I will be creating a lot of changes to a file so I thought that I will create method which will return PrintWriter object on which I could do changes by executing writer.prinln("text");

private static PrintWriter WriteToFile() {

     PrintWriter out = null;
      BufferedWriter bw = null;
      FileWriter fw = null;
      try{
         fw = new FileWriter("smrud.txt", true);
         bw = new BufferedWriter(fw);
         out = new PrintWriter(bw);
//           out.println("the text");
         return out;
      }
      catch( IOException e ){
          return null;
      }
      finally{
         try{
            if( out != null ){
               out.close(); // Will close bw and fw too
            }
            else if( bw != null ){
               bw.close(); // Will close fw too
            }
            else if( fw != null ){
               fw.close();
            }
            else{
               // Oh boy did it fail hard! :3
            }
         }
         catch( IOException e ){
            // Closing the file writers failed for some obscure reason
         }
      }
}

So in my main method I'm calling this method

PrintWriter writer = WriteToFile();

Then I'm making changes

 writer.println("the text2");

and I'm closing writer to save changes to disk:

 writer.close();

Unfortunately I don't see any changes.
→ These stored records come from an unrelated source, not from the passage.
/-!
# `U(1)` lattice gauge theory at finite temperature in `2 + 1` dimensions: McBryan–Spencer
# power-law decay of the Polyakov-loop correlation at every temperature — no Polyakov long-range order

Companion of `Z2FiniteTemperatureDeconfinementD2.lean` (where the PLANAR `ℤ₂` theory is shown to
have Polyakov long-range order at every temporal extent). On Borgs–Seiler's finite-temperature lattice
`ℤ_{L₀} × (ℤ/L)²` (`Literature.Barriers.QuantumFields.FiniteTemperatureDeconfinement`: time-like
coupling `J_E`, space-like coupling `J_M`, Polyakov-loop two-point function
`G_L(x) = polyakovCorrelation ρ J_E J_M x`), for the gauge group `U(1)` in its defining representation
(`u1Rep`), we PROVE

* `u1_abs_polyakovCorrelation_le_rpow_dim2`: for `L ≥ 3`, `J_E > 0`, `J_M ≥ 0`, every `L₀ ≥ 1` and
  every `x ∈ (ℤ/L)²`,
  `|G_L(x; J_E, J_M)| ≤ K(J_E, L₀) · 5^f · (dist(0,x) + 1)^{−f}`,  `f = L₀/(2π J_E)`,
  `K = exp(J_E L₀ (2πq² + 76q² + 544q⁴e^{2q²}))`, `q = 1/(2πJ_E)`, `dist` the periodic `ℓ^∞` distance
  — UNIFORMLY in the volume `L` and in the magnetic coupling `J_M`;
* `u1_abs_thermodynamicLimit_le_rpow_dim2`: every thermodynamic limit `G∞` obeys
  `|G∞(x)| ≤ K · 5^f · (‖x‖_∞ + 1)^{−f}` on `ℤ²`;
* `u1_polyakovConfinementAtAllCouplings_dim2`: **`PolyakovConfinementAtAllCouplings 2 L₀ u1Rep` for
  EVERY temporal extent `L₀`** — in `2 + 1` dimensions the `U(1)` Polyakov loops NEVER have
  long-range order (`u1_not_hasPolyakovLongRangeOrder_dim2`), at any temperature and any couplings;
  equivalently `u1_temperatureBlindPolyakovConfinement_dim2 : TemperatureBlindPolyakovConfinement 2 u1Rep`:
  the barrier file's technique class (i), refuted there for `U(N)`/`SU(N)` in `d ≥ 3` and for `ℤ₂`
  in every `d ≥ 2` (`z2_not_temperatureBlindPolyakovConfinement_of_two_le`), HOLDS for `U(1)` in
  `d = 2` — the restriction "three or more space dimensions" of the Borgs–Seiler deconfinement
  theorem [BorgsSeiler1983, Abstract; §III] cannot be lifted for the continuous abelian group `U(1)`.
* `unitaryGroup_polyakovConfinementAtAllCouplings_dim2` /
  `unitaryGroup_temperatureBlindPolyakovConfinement_dim2` (§6): the same for the fundamental Polyakov
  loops of **`U(N)`, every `N ≥ 1`**, by the tree's abelian-centre domination `U(N) ⊇ U(1)`
  (`unitaryGroup_abs_polyakovCorrelation_le_u1`, Fröhlich 1979 / Grosse 1988 (4.134)) — with the
  explicit power law `unitaryGroup_abs_polyakovCorrelation_le_rpow_dim2` (exponent `L₀/(2πNJ_E)`,
  prefactor `N²`); for `U(N)` the Borgs–Seiler hypothesis `d ≥ 3` is thus necessary as well as
  sufficient (`not_temperatureBlindPolyakovConfinement_unitary_holds`).

Mechanism: the `U(1)` finite-temperature theory is a Ginibre system in the plaquette characters
(`ThermalCentre.expectation_charRep_eq_ginibreExpect`); the McBryan–Spencer complex rotation of the
tree (`abs_complexGinibreExpect_reMulChar_le`: any compact abelian group, many-body characters,
complex couplings) applied to the rotation of ALL time-like links by a spatial potential `φ`,
`θ_{(t,y),0} ↦ θ_{(t,y),0} + iφ(y)`: the Polyakov pair character gains `e^{−L₀(φ(0) − φ(x))}`, only
the time-like plaquettes are charged, by the gradient `φ(y) − φ(y + e_j)`, whence
(`u1_abs_polyakovCorrelation_le_exp_cosh_dim2`)

  `|G_L(x)| ≤ e^{−L₀(φ(0) − φ(x))} · exp(J_E L₀ Σ_{y,j} (cosh(φ(y) − φ(y+e_j)) − 1))`   for every `φ`,

i.e. the a-priori bound of the planar rotator with charge `c = L₀` and cost `b = J_E L₀/2` per ordered
adjacent pair; the tree's Euclidean truncated logarithmic dipole on the torus
(`le_rpow_euclid_of_apriori_flat`, `HubbardBondPairDecaySharp.lean`, written for Koma–Tasaki and
reused for the plane rotator in `PlaneRotatorPowerLawDecay.lean`) turns it into the power law with the
spin-wave exponent `f = 2cq − 4πbq² = L₀/(2πJ_E)` at `q = 1/(2πJ_E)`.

HONEST LABEL. An elementary application of McBryan–Spencer's bound [McBryanSpencer1977] (for gauge
fields: Glimm–Jaffe [GlimmJaffe1977QuarkTrapping]) to the time-like links; Borgs–Seiler prove
deconfinement "at nonzero temperature in three or more space dimensions" [BorgsSeiler1983, Abstract]
and remark that the reduction of symmetry by the random couplings "certainly would be relevant for
`d = 2`" [BorgsSeiler1983, §IV p. 358]; this file records that for `U(1)` the restriction to `d ≥ 3`
is necessary. Not located in print as a separately stated theorem (presearch 2026-08-28: corpus
hybrid/vector "finite temperature U(1) lattice gauge theory two space dimensions Polyakov loop power
law McBryan–Spencer" → Montvay–Münster p. 163, Greensite ch. 8, Kapusta–Gale p. 163 (physics, no
theorem); galaxy "Polyakov loop|McBryan-Spencer|finite temperature U(1)" → Grignani–Semenoff–Sodano,
Phys. Rev. D 53 (1996) 7157 (physics of the BKT transition of `QED₃` at finite temperature)).
"Confinement" below means ONLY Borgs–Seiler's criterion (II.23) with the rate dropped — absence of
Polyakov long-range order, `G∞(x) → 0` — which is what technique class (i) asserts; it is NOT an area
law or a linear static potential: the high-temperature phase of compact `U(1)` in `2 + 1` dimensions is
expected (Svetitsky–Yaffe; Grignani–Semenoff–Sodano) to be a Kosterlitz–Thouless phase with power-law
Polyakov correlations and a logarithmic static potential, consistent with (and not excluded by) the
power-law upper bound proved here. An abelian, `2+1`-dimensional statement about the LATTICE theory at
fixed `L₀`; nothing here bears on `SU(N)`, on `d = 3 + 1`, on `BalabanLadder.IR`, or on the Yang–Mills
mass gap (Clay), which is NOT proved; in the `ym` ladder only the conditional finite-`𝕋⁴` rung
`BalabanLadder.UV` is closed.

## References

* O. A. McBryan, T. Spencer, Comm. Math. Phys. 53 (1977) 299–302. [McBryanSpencer1977]
* J. Glimm, A. Jaffe, Phys. Lett. 66B (1977) 67–69. [GlimmJaffe1977QuarkTrapping]
* C. Borgs, E. Seiler, Commun. Math. Phys. 91 (1983) 329–380, Abstract; §II.3 (II.22)–(II.23) p. 337;
  §IV p. 358. [BorgsSeiler1983]
* S. Friedli, Y. Velenik, *Statistical Mechanics of Lattice Systems*, CUP 2017, Thm. 9.12. [FriedliVelenik2017]
* T. Koma, H. Tasaki, Phys. Rev. Lett. 68 (1992) 3248, eqs. (12)–(13) (the torus dipole). [KomaTasakiPRL1992]
* H. Grosse, *Models in Statistical Physics and Quantum Field Theory*, Springer 1988, §4.2.4
  eq. (4.134). [Grosse1988]
-/

noncomputable section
When I put changes inside WriteToFile() method then I see the changes:

private static void WriteToFile() {

     PrintWriter out = null;
      BufferedWriter bw = null;
      FileWriter fw = null;
      try{
         fw = new FileWriter("smrud.txt", true);
         bw = new BufferedWriter(fw);
         out = new PrintWriter(bw);
         out.println("the text");
      }
      catch( IOException e ){
         // File writing/opening failed at some stage.
      }
      finally{
         try{
            if( out != null ){
               out.close(); // Will close bw and fw too
            }
            else if( bw != null ){
               bw.close(); // Will close fw too
            }
            else if( fw != null ){
               fw.close();
            }
            else{
               // Oh boy did it fail hard! :3
            }
         }
         catch( IOException e ){
            // Closing the file writers failed for some obscure reason
         }
      }




}

But this method open FileWriter, BufferedWriter and PrintWriter every time it will be executed and I wanted to avoid that by returning PrintWriter to main method and then executing writer.println("text"); and after some time close it by writer.close(); but this don't work.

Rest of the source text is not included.